── Source material ──

import Summits.CriticalPhenomena.Ising3D.TaylorKernelPDDelta
import Mathlib.Tactic.Linarith
import Mathlib.Tactic.Positivity
import Mathlib.Tactic.Ring
import HarnessLib

/-!
# δ-expanded kernel tables with a SIGNED second-order slot (`deltaT2S`)
(cell `pub-ising3x`, seat boot-1 gen 16; the literal-table lever behind the odd head layer's box-size reach)

HONEST FRAMING: lottery ticket; floor = tightest certified 3D Ising CFT bounds; no exact-solution
claim without a proof. Island framing: certified exclusion region at stated derivative order and
assumptions; not a determination of the 3D Ising critical exponents beyond that.

`TaylorKernelPDDelta.deltaT2` encloses the order-`≥ 2` part of the `δ`-expansion of the kernel with the SYMMETRIC factor
remainders `sigmaRemB = [−b, b]` (`TaylorSigmaDelta`), so its entries are centred near `K(C₁,C₁)` with radius `≈ 2|c₂ C₀|`:
the true second-order coefficient sits inside the radius, unsigned. This file keeps the second order EXACT and signs it:
each factor splits one order further, `σ_i(s₀+δ) = c₀ + δ c₁ + δ² (c₂ + δ ρ₃(δ))`, `|ρ₃| ≤ b₃ = absBound_W(coeffs ≥ 3)`
(`sigmaC2`, `sigmaRemB3`, `sigma_eq_split3`, `mem_sigmaRemB3`), and the slot becomes
`T₂ˢ = [K(C₁,C₁) + K(C₀,C₂) + K(C₂,C₀)] + [−W,W]·(K(C₁,C₂)+K(C₂,C₁)+K(C₀,B₃)+K(B₃,C₀)) + [0,W²]·(K(C₂,C₂)+K(C₁,B₃)+K(B₃,C₁))
 + [−W³,W³]·(K(C₂,B₃)+K(B₃,C₂)) + [0,W⁴]·K(B₃,B₃)` (`deltaT2S`), with real shadow `deltaT2SR δ` and the two facts every consumer
needs, in the SAME shape as `pmem2_deltaT2` / `evenKernel_eq_eval2_delta`:
* `pmem2_deltaT2S` — `|δ| ≤ W ⇒ PMem2 S (deltaT2SR … δ) (deltaT2S … W …)`;
* `evenKernel_eq_eval2_deltaS` — `K_c[s₀+δ](u,v) = eval2 T₀ᴿ + δ·eval2 T₁ᴿ + δ²·eval2 T₂ˢᴿ(δ)`.
The TRIPLE format of the literal δ-tables and its semantics are unchanged (slot 2 still absorbs every order ≥ 2); only the
enclosure is tighter (measured on the cell's odd-head twins: remainder budgets ÷ 50 at box half-width 2.4e-4). No new mathematics. [folklore]
-/

namespace Summit.CriticalPhenomena.Ising3D

open Finset
open Literature.Analysis.ValidatedNumerics Literature.Analysis.ValidatedNumerics.PolyMP
open Literature.Analysis.ValidatedNumerics.NumericsMP (MI)
open Literature.MathematicalPhysics.QuantumFieldTheory.ConformalBootstrap3D

/-! ### One more order in the factor split (`TaylorSigmaDelta` level) -/

/-- Order-2 coefficient `c₂` of `δ ↦ (-1)^i C(s₀ + δ, i)` as a (thin) interval at scale `S`. [folklore] -/
def sigmaC2 (S : ℕ) (s₀ : ℚ) (i : ℕ) : MI := PolyMP.ofRat S ((sigmaDeltaQ s₀ i).getD 2 0)

/-- The scaled bound of the THIRD-order tail for `|δ| ≤ W`: `absBound` of the coefficients of order `≥ 3`. [folklore] -/
def sigmaRemBound3 (S : ℕ) (s₀ W : ℚ) (i : ℕ) : ℤ :=
  absBoundI S W.num W.den (ofRatList S ((sigmaDeltaQ s₀ i).drop 3))

/-- The third-order tail interval `[-b₃, b₃]`. [folklore] -/
def sigmaRemB3 (S : ℕ) (s₀ W : ℚ) (i : ℕ) : MI := ⟨-sigmaRemBound3 S s₀ W i, sigmaRemBound3 S s₀ W i⟩

/-- The real third-order tail function `ρ₃,ᵢ(δ)`. [folklore] -/
noncomputable def sigmaRho3 (s₀ : ℚ) (i : ℕ) (δ : ℝ) : ℝ := evalR (((sigmaDeltaQ s₀ i).drop 3).map ((↑) : ℚ → ℝ)) δ

/-- The real order-2 coefficient. [folklore] -/
noncomputable def sigC2 (s₀ : ℚ) (i : ℕ) : ℝ := (((sigmaDeltaQ s₀ i).getD 2 0 : ℚ) : ℝ)

/-- Horner split after one coefficient. [folklore] -/
theorem evalR_split1 (L : List ℝ) (δ : ℝ) : evalR L δ = L.getD 0 0 + δ * evalR (L.drop 1) δ := by
  match L with
  | [] => simp
  | a :: t => simp only [evalR_cons, List.getD_cons_zero, List.drop_succ_cons, List.drop_zero]

/-- **The second-order remainder splits once more**: `ρ_i(δ) = c₂ + δ · ρ₃,ᵢ(δ)`. [folklore] -/
theorem sigmaRho_eq_split3 (s₀ : ℚ) (i : ℕ) (δ : ℝ) : sigmaRho s₀ i δ = sigC2 s₀ i + δ * sigmaRho3 s₀ i δ := by
  rw [sigmaRho, evalR_split1, sigmaRho3, sigC2]
  have h1 : (((sigmaDeltaQ s₀ i).drop 2).map ((↑) : ℚ → ℝ)).getD 0 0 = (((sigmaDeltaQ s₀ i).getD 2 0 : ℚ) : ℝ) := by
    rw [getD_map_cast]; simp [List.getD_eq_getElem?_getD, List.getElem?_drop]
  have h2 : (((sigmaDeltaQ s₀ i).drop 2).map ((↑) : ℚ → ℝ)).drop 1 = ((sigmaDeltaQ s₀ i).drop 3).map ((↑) : ℚ → ℝ) := by
    rw [← List.map_drop, List.drop_drop]
  rw [h1, h2]

/-- [folklore] -/
theorem mem_sigmaC2 (S : ℕ) (s₀ : ℚ) (i : ℕ) : MI.mem S (sigC2 s₀ i) (sigmaC2 S s₀ i) := mem_ofRat S _

/-- **The third-order tail lies in `[-b₃, b₃]`** for `|δ| ≤ W` (`W ≥ 0`). [folklore] -/
theorem mem_sigmaRemB3 (S : ℕ) (s₀ : ℚ) {W : ℚ} (hW : 0 ≤ W) (i : ℕ) {δ : ℝ} (hδ : |δ| ≤ W) :
    MI.mem S (sigmaRho3 s₀ i δ) (sigmaRemB3 S s₀ W i) := by
  have hWn : 0 ≤ W.num := Rat.num_nonneg.mpr hW
  have hpm := pmem_ofRatList S ((sigmaDeltaQ s₀ i).drop 3)
  have h1 : |sigmaRho3 s₀ i δ| ≤ absBoundR (((sigmaDeltaQ s₀ i).drop 3).map ((↑) : ℚ → ℝ)) ((W.num : ℝ) / W.den) := by
    refine abs_evalR_le_absBoundR _ (hδ.trans (le_of_eq ?_))
    exact ratCast_eq_num_div_den W
  have h2 := absBoundR_le_absBoundI hWn W.den_pos hpm
  have hS0 : (0 : ℝ) ≤ S := by exact_mod_cast Nat.zero_le S
  have h3 : |sigmaRho3 s₀ i δ| * S ≤ (sigmaRemBound3 S s₀ W i : ℝ) := by
    rw [sigmaRemBound3]
    exact (mul_le_mul_of_nonneg_right h1 hS0).trans h2
  rw [sigmaRemB3, MI.mem]
  push_cast
  constructor
  · nlinarith [neg_abs_le (sigmaRho3 s₀ i δ), abs_nonneg (sigmaRho3 s₀ i δ)]
  · nlinarith [le_abs_self (sigmaRho3 s₀ i δ)]

/-- **The factor split to third order**: `(-1)^i C(s₀ + δ, i) = c₀ + δ c₁ + δ² (c₂ + δ ρ₃,ᵢ(δ))`. [folklore] -/
theorem sigma_eq_split3 (s₀ : ℚ) (i : ℕ) (δ : ℝ) :
    (-1) ^ i * Ring.choose ((s₀ : ℝ) + δ) i = sigC0 s₀ i + δ * sigC1 s₀ i + δ ^ 2 * (sigC2 s₀ i + δ * sigmaRho3 s₀ i δ) := by
  rw [sigma_eq_split, sigmaRho_eq_split3, sigC0, sigC1]

/-! ### The kernel's δ-expansion with four coefficient functions -/

/-- [folklore] -/
theorem qFactorG_delta3 {σ C0 C1 C2 ρ : ℕ → ℝ} {δ : ℝ} (h : ∀ i, σ i = C0 i + δ * C1 i + δ ^ 2 * (C2 i + δ * ρ i))
    (x : ℝ) (a : ℕ) :
    qFactorG σ x a = qFactorG C0 x a + δ * qFactorG C1 x a + δ ^ 2 * (qFactorG C2 x a + δ * qFactorG ρ x a) := by
  simp only [qFactorG, h, add_mul, sum_add_distrib, mul_assoc, mul_sum, mul_add]

/-- [folklore] -/
theorem termG_delta3 {σ C0 C1 C2 ρ : ℕ → ℝ} {δ : ℝ} (h : ∀ i, σ i = C0 i + δ * C1 i + δ ^ 2 * (C2 i + δ * ρ i))
    (c : ℕ × ℕ → ℝ) (sg u v : ℝ) (ab : ℕ × ℕ) :
    termG c σ σ sg u v ab = termG c C0 C0 sg u v ab + δ * (termG c C1 C0 sg u v ab + termG c C0 C1 sg u v ab) +
      δ ^ 2 * ((termG c C1 C1 sg u v ab + termG c C0 C2 sg u v ab + termG c C2 C0 sg u v ab) +
        δ * (termG c C1 C2 sg u v ab + termG c C2 C1 sg u v ab + termG c C0 ρ sg u v ab + termG c ρ C0 sg u v ab) +
        δ ^ 2 * (termG c C2 C2 sg u v ab + termG c C1 ρ sg u v ab + termG c ρ C1 sg u v ab) +
        δ ^ 3 * (termG c C2 ρ sg u v ab + termG c ρ C2 sg u v ab) + δ ^ 4 * termG c ρ ρ sg u v ab) := by
  simp only [termG, qFactorG_delta3 h]
  ring

/-- **δ-expansion of the kernel with the signed second order.** [folklore] -/
theorem evenKernelG_delta3 {σ C0 C1 C2 ρ : ℕ → ℝ} {δ : ℝ} (h : ∀ i, σ i = C0 i + δ * C1 i + δ ^ 2 * (C2 i + δ * ρ i))
    (c : ℕ × ℕ → ℝ) (S : Finset (ℕ × ℕ)) (sg u v : ℝ) :
    evenKernelG c S σ σ sg u v =
      evenKernelG c S C0 C0 sg u v + δ * (evenKernelG c S C1 C0 sg u v + evenKernelG c S C0 C1 sg u v) +
        δ ^ 2 * ((evenKernelG c S C1 C1 sg u v + evenKernelG c S C0 C2 sg u v + evenKernelG c S C2 C0 sg u v) +
          δ * (evenKernelG c S C1 C2 sg u v + evenKernelG c S C2 C1 sg u v + evenKernelG c S C0 ρ sg u v +
            evenKernelG c S ρ C0 sg u v) +
          δ ^ 2 * (evenKernelG c S C2 C2 sg u v + evenKernelG c S C1 ρ sg u v + evenKernelG c S ρ C1 sg u v) +
          δ ^ 3 * (evenKernelG c S C2 ρ sg u v + evenKernelG c S ρ C2 sg u v) + δ ^ 4 * evenKernelG c S ρ ρ sg u v) := by
  unfold evenKernelG
  rw [sum_congr rfl fun ab _ => termG_delta3 h c sg u v ab]
  simp only [sum_add_distrib, ← mul_sum]

/-! ### The signed second-order table, its real shadow, soundness -/

/-- **Second-order table with the SIGNED exact part** and the `δ`-weighted third/fourth-order tails, valid for every `|δ| ≤ W`. [folklore] -/
def deltaT2S (S : ℕ) (cQ : ℕ × ℕ → ℚ) (σQ : ℚ) (s₀ W ccQ : ℚ) (l : List (ℕ × ℕ)) : IPoly2 :=
  let C0 := sigmaC0 S s₀
  let C1 := sigmaC1 S s₀
  let C2 := sigmaC2 S s₀
  let B3 := sigmaRemB3 S s₀ W
  let K := fun A B => kernelPDLI2 S cQ σQ A B ccQ l
  add2I (add2I (K C1 C1) (add2I (K C0 C2) (K C2 C0)))
    (add2I (smul2MI S (enclQ S (-W) W) (add2I (add2I (K C1 C2) (K C2 C1)) (add2I (K C0 B3) (K B3 C0))))
      (add2I (smul2MI S (enclQ S 0 (W ^ 2)) (add2I (K C2 C2) (add2I (K C1 B3) (K B3 C1))))
        (add2I (smul2MI S (enclQ S (-(W ^ 3)) (W ^ 3)) (add2I (K C2 B3) (K B3 C2)))
          (smul2MI S (enclQ S 0 (W ^ 4)) (K B3 B3)))))

/-- Real shadow of `deltaT2S` at a given `δ`. [folklore] -/
noncomputable def deltaT2SR (cQ : ℕ × ℕ → ℚ) (σQ : ℚ) (s₀ ccQ : ℚ) (l : List (ℕ × ℕ)) (δ : ℝ) : List (List ℝ) :=
  let c : ℕ × ℕ → ℝ := fun ab => (cQ ab : ℝ)
  let K := fun A B => kernelPDLG c l A B (σQ : ℝ) (ccQ : ℝ)
  let C0 := sigC0 s₀
  let C1 := sigC1 s₀
  let C2 := sigC2 s₀
  let R3 := fun i => sigmaRho3 s₀ i δ
  add2 (add2 (K C1 C1) (add2 (K C0 C2) (K C2 C0)))
    (add2 (smul2 δ (add2 (add2 (K C1 C2) (K C2 C1)) (add2 (K C0 R3) (K R3 C0))))
      (add2 (smul2 (δ ^ 2) (add2 (K C2 C2) (add2 (K C1 R3) (K R3 C1))))
        (add2 (smul2 (δ ^ 3) (add2 (K C2 R3) (K R3 C2)))
          (smul2 (δ ^ 4) (K R3 R3)))))

/-- **Soundness of the signed table**: for `|δ| ≤ W` the real shadow lies in `deltaT2S`. [folklore] -/
theorem pmem2_deltaT2S {S : ℕ} (hS : 0 < S) (cQ : ℕ × ℕ → ℚ) (σQ : ℚ) (s₀ : ℚ) {W : ℚ} (hW : 0 ≤ W) (ccQ : ℚ)
    (l : List (ℕ × ℕ)) {δ : ℝ} (hδ : |δ| ≤ W) :
    PMem2 S (deltaT2SR cQ σQ s₀ ccQ l δ) (deltaT2S S cQ σQ s₀ W ccQ l) := by
  have hρ : ∀ i, MI.mem S (sigmaRho3 s₀ i δ) (sigmaRemB3 S s₀ W i) := fun i => mem_sigmaRemB3 S s₀ hW i hδ
  have h0 := mem_sigmaC0 S s₀
  have h1 := mem_sigmaC1 S s₀
  have h2 : ∀ i, MI.mem S (sigC2 s₀ i) (sigmaC2 S s₀ i) := mem_sigmaC2 S s₀
  have hWr : (0 : ℝ) ≤ W := by exact_mod_cast hW
  have hδW : -(W : ℝ) ≤ δ ∧ δ ≤ W := ⟨by linarith [neg_abs_le δ, hδ], by linarith [le_abs_self δ, hδ]⟩
  have hδI : MI.mem S δ (enclQ S (-W) W) := mem_enclQ S (by push_cast; exact hδW.1) (by exact_mod_cast hδW.2)
  have hsq : δ ^ 2 ≤ (W : ℝ) ^ 2 := by rw [← sq_abs]; exact pow_le_pow_left₀ (abs_nonneg δ) hδ 2
  have hδ2 : MI.mem S (δ ^ 2) (enclQ S 0 (W ^ 2)) := mem_enclQ S (by push_cast; positivity) (by exact_mod_cast hsq)
  have hcube : |δ ^ 3| ≤ (W : ℝ) ^ 3 := by rw [abs_pow]; exact pow_le_pow_left₀ (abs_nonneg δ) hδ 3
  have hδ3 : MI.mem S (δ ^ 3) (enclQ S (-(W ^ 3)) (W ^ 3)) :=
    mem_enclQ S (by push_cast; linarith [neg_abs_le (δ ^ 3), hcube]) (by push_cast; linarith [le_abs_self (δ ^ 3), hcube])
  have h4 : δ ^ 4 ≤ (W : ℝ) ^ 4 := by
    have : δ ^ 4 = (δ ^ 2) ^ 2 := by ring
    rw [this, show (W : ℝ) ^ 4 = ((W : ℝ) ^ 2) ^ 2 by ring]
    exact pow_le_pow_left₀ (by positivity) hsq 2
  have hδ4 : MI.mem S (δ ^ 4) (enclQ S 0 (W ^ 4)) := mem_enclQ S (by push_cast; positivity) (by exact_mod_cast h4)
  have K := fun {σ₁ σ₂ : ℕ → ℝ} {C₁ C₂ : ℕ → MI} (ha : ∀ i, MI.mem S (σ₁ i) (C₁ i)) (hb : ∀ i, MI.mem S (σ₂ i) (C₂ i)) =>
    pmem2_kernelPDLI2 hS cQ σQ ccQ l ha hb
  unfold deltaT2SR deltaT2S
  exact pmem2_add2I (pmem2_add2I (K h1 h1) (pmem2_add2I (K h0 h2) (K h2 h0)))
    (pmem2_add2I (pmem2_smul2MI hS hδI (pmem2_add2I (pmem2_add2I (K h1 h2) (K h2 h1)) (pmem2_add2I (K h0 hρ) (K hρ h0))))
      (pmem2_add2I (pmem2_smul2MI hS hδ2 (pmem2_add2I (K h2 h2) (pmem2_add2I (K h1 hρ) (K hρ h1))))
        (pmem2_add2I (pmem2_smul2MI hS hδ3 (pmem2_add2I (K h2 hρ) (K hρ h2)))
          (pmem2_smul2MI hS hδ4 (K hρ hρ)))))

/-- **The δ-expanded kernel through the tables with the signed slot**: for `s = s₀ + δ` and duplicate-free `l`,
`K_c[s](u,v) = eval2 T₀ᴿ + δ · eval2 T₁ᴿ + δ² · eval2 T₂ˢᴿ(δ)` at `(u+v−cc, u−v)`. [folklore] -/
theorem evenKernel_eq_eval2_deltaS (cQ : ℕ × ℕ → ℚ) (σQ : ℚ) (s₀ ccQ : ℚ) {l : List (ℕ × ℕ)} (hl : l.Nodup)
    (δ u v : ℝ) :
    evenKernel (fun ab => (cQ ab : ℝ)) l.toFinset ((s₀ : ℝ) + δ) (σQ : ℝ) u v =
      eval2 (deltaT0R cQ σQ s₀ ccQ l) (u + v - ccQ) (u - v) +
        δ * eval2 (deltaT1R cQ σQ s₀ ccQ l) (u + v - ccQ) (u - v) +
          δ ^ 2 * eval2 (deltaT2SR cQ σQ s₀ ccQ l δ) (u + v - ccQ) (u - v) := by
  have hsplit : ∀ i, (-1) ^ i * Ring.choose ((s₀ : ℝ) + δ) i =
      sigC0 s₀ i + δ * sigC1 s₀ i + δ ^ 2 * (sigC2 s₀ i + δ * sigmaRho3 s₀ i δ) := fun i => sigma_eq_split3 s₀ i δ
  rw [evenKernel_eq_evenKernelG, evenKernelG_delta3 hsplit]
  simp only [deltaT0R, deltaT1R, deltaT2SR, eval2_add2, eval2_smul2, eval2_kernelPDLG _ hl]
  ring

end Summit.CriticalPhenomena.Ising3D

───

Working from the records above, write out verbatim only the lines from the line containing "add2 (add2 (K C1 C1)" through the line containing "have hWr : (0".

  add2 (add2 (K C1 C1) (add2 (K C0 C2) (K C2 C0)))
    (add2 (smul2 δ (add2 (add2 (K C1 C2) (K C2 C1)) (add2 (K C0 R3) (K R3 C0))))
      (add2 (smul2 (δ ^ 2) (add2 (K C2 C2) (add2 (K C1 R3) (K R3 C1))))
        (add2 (smul2 (δ ^ 3) (add2 (K C2 R3) (K R3 C2)))
          (smul2 (δ ^ 4) (K R3 R3)))))

/-- **Soundness of the signed table**: for `|δ| ≤ W` the real shadow lies in `deltaT2S`. [folklore] -/
theorem pmem2_deltaT2S {S : ℕ} (hS : 0 < S) (cQ : ℕ × ℕ → ℚ) (σQ : ℚ) (s₀ : ℚ) {W : ℚ} (hW : 0 ≤ W) (ccQ : ℚ)
    (l : List (ℕ × ℕ)) {δ : ℝ} (hδ : |δ| ≤ W) :
    PMem2 S (deltaT2SR cQ σQ s₀ ccQ l δ) (deltaT2S S cQ σQ s₀ W ccQ l) := by
  have hρ : ∀ i, MI.mem S (sigmaRho3 s₀ i δ) (sigmaRemB3 S s₀ W i) := fun i => mem_sigmaRemB3 S s₀ hW i hδ
  have h0 := mem_sigmaC0 S s₀
  have h1 := mem_sigmaC1 S s₀
  have h2 : ∀ i, MI.mem S (sigC2 s₀ i) (sigmaC2 S s₀ i) := mem_sigmaC2 S s₀
  have hWr : (0 : ℝ) ≤ W := by exact_mod_cast hW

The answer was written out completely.